One thing I am not so happy with in _parse_docstring is the custom (_Doc) return type, which I don't really want to document. However I think I could actually get rid of it and just return another defopt.Signature instance (corresponding to whatever is documented). In fact this suggests expanding defopt.signature() to support also taking a docstring (instead of a callable) as argument: when a callable without docstring is passed, it computes the signature from the callable; when a standalone docstring is passed, it computes the signature from the docstring; when a callable with a docstring is passed, it computes both, which have to be compatible.

Thoughts?

mcarans commented 1 year ago

That sounds like a good idea. For each parameter, I need to be able to get the parameter name, text description and type. For the parameter type, I need to be able to to determine if it is a "dict", "str" or "bool" for the time being.

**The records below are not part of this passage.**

/-
Copyright (c) 2026 the pub-hodgecm-mathlib formalisation cell (harness21).  Prover seat hodgecm-mathlib-LH3-p01 (g7); dealer LH4-plan (g7) WORD #18∕#24 «(U2)»,
2026-09-02.  Count-neutral uniform supplier of the ROW-2 column (CENSUS-C6 196c9bc3 §0.3′ (U2); FINDINGS #6∕#6′∕#15 of the LH4 board).
-/
import Literature.NumberTheory.Automorphic.SplitTorusOrderFixedSidePlace    -- ★ Σ2-CM: the place dictionary §1–§2 (`toPlace`, `ιO`, `hfixO`, `hmove`, `hq`, `|𝓀[F_v]| = N(v)`); brings ★ O8a-5Σ, ★ Σ2-F, ★ O3∕O4, ★ O8a-5E
import HarnessLib

/-!
# The split-torus order at a non-split place WITHOUT `|2| = 1`: σ-descent through a ring GENERATOR, `[𝒪_Fⁿ : R^σ]² = [𝒪_Eⁿ : R]`, and the composed unit index
# `[C : R^×] = (N(v) + 1)^{n−1} · N(v)^{S−(n−1)}` at EVERY inert-unramified place (Serre, *Local Fields*, Ch. V §2, Ch. X §1; Neukirch, *ANT*, Ch. I §12)

Topic `NumberTheory/Automorphic`; namespace `Literature.NumberTheory.Automorphic`.  THEOREMS ONLY (no definition, no instance, no notation, no named fact, no `sorry`);
count-neutral; kernel lane `--supports stmt-HodgeConjecture-24833`.  Cell `pub/hodgecm-mathlib`, crux H413 = `stmt-HodgeConjecture-24833`; LH4 board (D-UNR) (C6) «readers
in the trace frame», uniform supplier **(U2)** of CENSUS-C6 196c9bc3 §0.3′ (LH3-p02 (g6)); dealer LH4-plan (g7) WORD #18 (U2), WORD #24.
WHERE `|2| = 1` SAT in ★ `SplitTorusOrderFixedSidePlace.relIndex_units_adjoin_comap_norm_eq_place (h2 : |2|_w = 1)`: ONLY in ★ O3 (b) `relIndex_inf_fixed_sq_eq_relIndex (h2) (δ)`
— the σ-descent `M = M^σ ⊕ δ·M^σ` (`y = ½(x + σx)`, `z = (x − σx)∕2δ`) behind ★ Σ2-F (c) `index_comap_adjoin_sq`, called once by ★ O8a-5Σ (:204); ★ Σ2-F (a)(b)(d), ★ O8a-5E,
★ O1∕O2, ★ O4 are 2-free and read the INERT token `hmove : ∃ a ∈ 𝒪_E, σa − a ∈ 𝒪_E^×` only.  THE 2-FREE ROUTE: descend through any `g ∈ O` with `σg − g ∈ O^×` —
**`M = M^σ ⊕ g·M^σ`**, `z = (σx − x)∕(σg − g)`, `y = x − g·z` (σ-fixed since `σ(σg − g) = −(σg − g)`) — i.e. through `hmove`'s witness, which exists at every inert-UNRAMIFIED
place in every residue characteristic (★ `exists_isUnit_galAdicCompletionMap_sub`: the residual Frobenius moves something), whereas a skew UNIT and `½ ∈ 𝒪` fail at `v ∣ 2`.
So the place head is ★'s with `(h2 : Valued.v (2 : E_w) = 1)` DELETED and NOTHING added; the value is VERBATIM (FINDING #15: ROW 2 persists at `v ∣ 2`).  The multiplicative
sibling (`u = a + c·g ⇒ |u∕σu − 1| = |c|`, Hilbert 90 unit form) is ★ `LocalFields/UnramifiedQuadraticNormOneUnitIndex` (LH5-p01, p851897); the additive descent here needs no valuation.
* §1 (field `K`, involution `σ`, subring `O`, generator `g`): `exists_fixed_add_smul_fixed_of_isUnit_sub`, `fixed_add_smul_fixed_unique_of_sub_ne_zero`,
  **`relIndex_inf_fixed_sq_eq_relIndex_of_isUnit_sub`** (★ O3 (a)(b) with `(h2)(δ)(hδ)(hσδ) ↦ (g)(hg)`).
* §2 (★ Σ2-F's two-field currency `ι, ιO, σ`): `index_comap_adjoin_sq_of_isUnit_sub` (★ Σ2-F (c), `(h2)(δ)(hδ)(hσδ) ↦ hmove`), **`relIndex_units_adjoin_comap_norm_eq_of_isUnit_sub`**
  (★ O8a-5Σ with `(h2)(δ)(hδ)(hσδ)` DELETED — `hmove` was already a binder).
* §3 (place `w ∣ v`, `c • w = w`, `v` unramified in `E`): the (U2) head **`relIndex_units_adjoin_comap_norm_eq_place_of_isUnramifiedIn`** = ★ :239 with `h2` DELETED, binders
  `hc hunr w hw ιO hιO hϖE hn γ N hNpos hN hσγ` + conclusion VERBATIM (the (C6)-2∕-3 ROW-2 readers dock on it by name); Σ2-F (c) at the place = §2 with the same dictionary.
HONEST READER LABEL: supplier layer; HC_CM is proved only modulo the 7 printed citations (2 remaining named inputs: hLiu418 = stmt-HodgeConjecture-24832, h413 =
stmt-HodgeConjecture-24833) until rung 0 closes; count-neutral ((D-UNR) stays PRINT by D74′), pays no organ, opens no road.

## References
* [Serre1979] J.-P. Serre, *Local Fields*, GTM 67 (1979): Ch. X §1 Prop. 3 (Galois descent), Ch. V §2 Prop. 3 and Corollary (unramified norms; residual Frobenius).
* [Neukirch1999] J. Neukirch, *Algebraic Number Theory* (1999): Ch. I §12 (orders and their unit index), Ch. II §4 Prop. (4.3).
* [Hungerford1974] T. W. Hungerford, *Algebra*, GTM 73 (1974): Ch. I Thm. 4.5, Thm. 5.11 (index calculus under a surjection).
* [Rogawski1990] J. D. Rogawski, *Automorphic Representations of Unitary Groups in Three Variables* (1990), §4.9 Lemma 4.9.3 p. 56 (where the index is consumed).
-/

set_option autoImplicit false

noncomputable section

open ValuativeRel NumberField IsDedekindDomain Finset
open scoped ValuativeRel

namespace Literature.NumberTheory.Automorphic

/-! ## §1 σ-descent through a ring generator: `M = M^σ ⊕ g·M^σ`, `[Oⁿ : M] = [O_σⁿ : M^σ]²` (no `2`, no skew unit) -/

section GeneratorDescent

variable {K : Type*} [Field K] (σ : K →+* K) (O : Subring K) {n : ℕ}

/-- **EXISTENCE: `x = y + g•z` with `y, z ∈ M` componentwise σ-fixed**, for `M ≤ Kⁿ` an `O`-submodule stable under componentwise `σ` (`σ² = id`, `σ(O) ⊆ O`) and a GENERATOR
`g ∈ O` with `σg − g ∈ O^×`: `z = (σx − x)∕(σg − g)`, `y = x − g·z` (★ O3 (a) `exists_fixed_add_smul_fixed` had `y = ½(x + σx)`, `z = (x − σx)∕2δ`).
[cite: Serre1979, Ch. X §1 Prop. 3] -/
theorem exists_fixed_add_smul_fixed_of_isUnit_sub (hσσ : ∀ a, σ (σ a) = a) (hσO : ∀ a ∈ O, σ a ∈ O)
    (g : O) (hg : IsUnit ((⟨σ (g : K), hσO (g : K) g.2⟩ : O) - g))
    (M : Submodule O (Fin n → K)) (hM : ∀ x ∈ M, (fun i => σ (x i)) ∈ M) (x : Fin n → K) (hx : x ∈ M) :
    ∃ y z : Fin n → K, y ∈ M ∧ z ∈ M ∧ (∀ i, σ (y i) = y i) ∧ (∀ i, σ (z i) = z i) ∧ x = y + (g : K) • z := by
  obtain ⟨hd0, hd'⟩ := Literature.RingTheory.GaloisAlgebras.coe_ne_zero_and_inv_mem_of_isUnit O hg
  have hdK : (((⟨σ (g : K), hσO (g : K) g.2⟩ : O) - g : O) : K) = σ (g : K) - (g : K) := rfl
  rw [hdK] at hd0 hd'
  have hσd : σ (σ (g : K) - (g : K)) = -(σ (g : K) - (g : K)) := by rw [map_sub, hσσ]; ring
  have hσd' : σ (σ (g : K) - (g : K))⁻¹ = -(σ (g : K) - (g : K))⁻¹ := by rw [map_inv₀, hσd, neg_inv]
  have hdd : (σ (g : K) - (g : K)) * (σ (g : K) - (g : K))⁻¹ = 1 := mul_inv_cancel₀ hd0
  -- `z := (σg − g)⁻¹ • (σx − x) ∈ M`, `y := x − g • z ∈ M`
  set z : Fin n → K := fun i => (σ (g : K) - (g : K))⁻¹ * (σ (x i) - x i) with hz
  have hzM : z ∈ M := by
    have h : z = (⟨(σ (g : K) - (g : K))⁻¹, hd'⟩ : O) • ((fun i => σ (x i)) - x) := by
      funext i; rfl
    rw [h]
    exact M.smul_mem _ (M.sub_mem (hM x hx) hx)
  have hσz : ∀ i, σ (z i) = z i := fun i => by
    simp only [hz, map_mul, map_sub, hσσ, hσd']
    ring
  refine ⟨x - (g : K) • z, z, M.sub_mem hx (M.smul_mem g hzM), hzM, fun i => ?_, hσz, ?_⟩
  · simp only [Pi.sub_apply, Pi.smul_apply, smul_eq_mul, map_sub, map_mul, hσz i]
    simp only [hz]
    linear_combination (x i - σ (x i)) * hdd
  · funext i
    simp only [Pi.add_apply, Pi.sub_apply, Pi.smul_apply, smul_eq_mul]
    ring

anntzer commented 1 year ago

OK, can you check how HEAD looks to you? Note the API changes noted in the changelog.

mcarans commented 1 year ago

That's great! It's a nice addition to defopt. It looks like it is working. The code now looks like this:

    parsed_main_doc = defopt.signature(getdoc(projectmainfn))
    main_doc = [f"{parsed_main_doc.doc}Args:"]
    params = parsed_main_doc.parameters
    no_main_params = len(params)
    for param_name, param_info in params.items():
        main_doc.append(
            f"\n    {param_name} ({param_info.annotation}): {param_info.doc}"
        )
    create_config_doc = getdoc(Configuration.create)
    kwargs_index = create_config_doc.index("**kwargs")
    kwargs_index = create_config_doc.index("\n", kwargs_index)
    args_doc = create_config_doc[kwargs_index:]
    main_doc.append(args_doc)
    main_doc = "".join(main_doc)

    main_sig = defopt.signature(projectmainfn)
    param_names = list()
    for param in main_sig.parameters.values():
        param_names.append(str(param))

    parsed_main_doc = defopt.signature(main_doc)
    main_doc = [f"{parsed_main_doc.doc}Args:"]
    count = 0
    for param_name, param_info in parsed_main_doc.parameters.items():
        param_type = param_info.annotation
        if param_type == "dict":
            continue
        if count < no_main_params:
            count += 1
        else:
            if param_type == "str":
                param_type = "Optional[str]"
                default = None
            elif param_type == "bool":
                default = False
            else:
                raise ValueError(
                    "Configuration.create has new parameter with unknown type!"
                )
            param_names.append(f"{param_name}: {param_type} = {default}")
        main_doc.append(
            f"\n    {param_name} ({param_type}): {param_info.doc}"
        )
    main_doc = "".join(main_doc)

    projectmainname = projectmainfn.__name__
    main_sig = f"{projectmainname}({','.join(param_names)})"

    argv = sys.argv[1:]
    for key in kwargs:
        name = f"--{key.replace('_', '-')}"
        if name not in argv:
            argv.append(name)
            argv.append(kwargs[key])

    @with_signature(main_sig)
    def gen_func(*args, **kwargs):
        """docstring"""
        site_url = Configuration._create(*args, **kwargs)
        logger.info("--------------------------------------------------")
        logger.info(f"> Using HDX Python API Library {__version__}")
        logger.info(f"> HDX Site: {site_url}")

    gen_func.__doc__ = main_doc

    configuration_create = defopt.bind(gen_func, argv=argv, cli_options="all")
    main_func, _ = defopt.bind_known(
        projectmainfn, argv=argv, cli_options="all"
    )
...
    main_func()
anntzer commented 1 year ago

OK, let's close this then. Thanks for the API suggestions and discussion.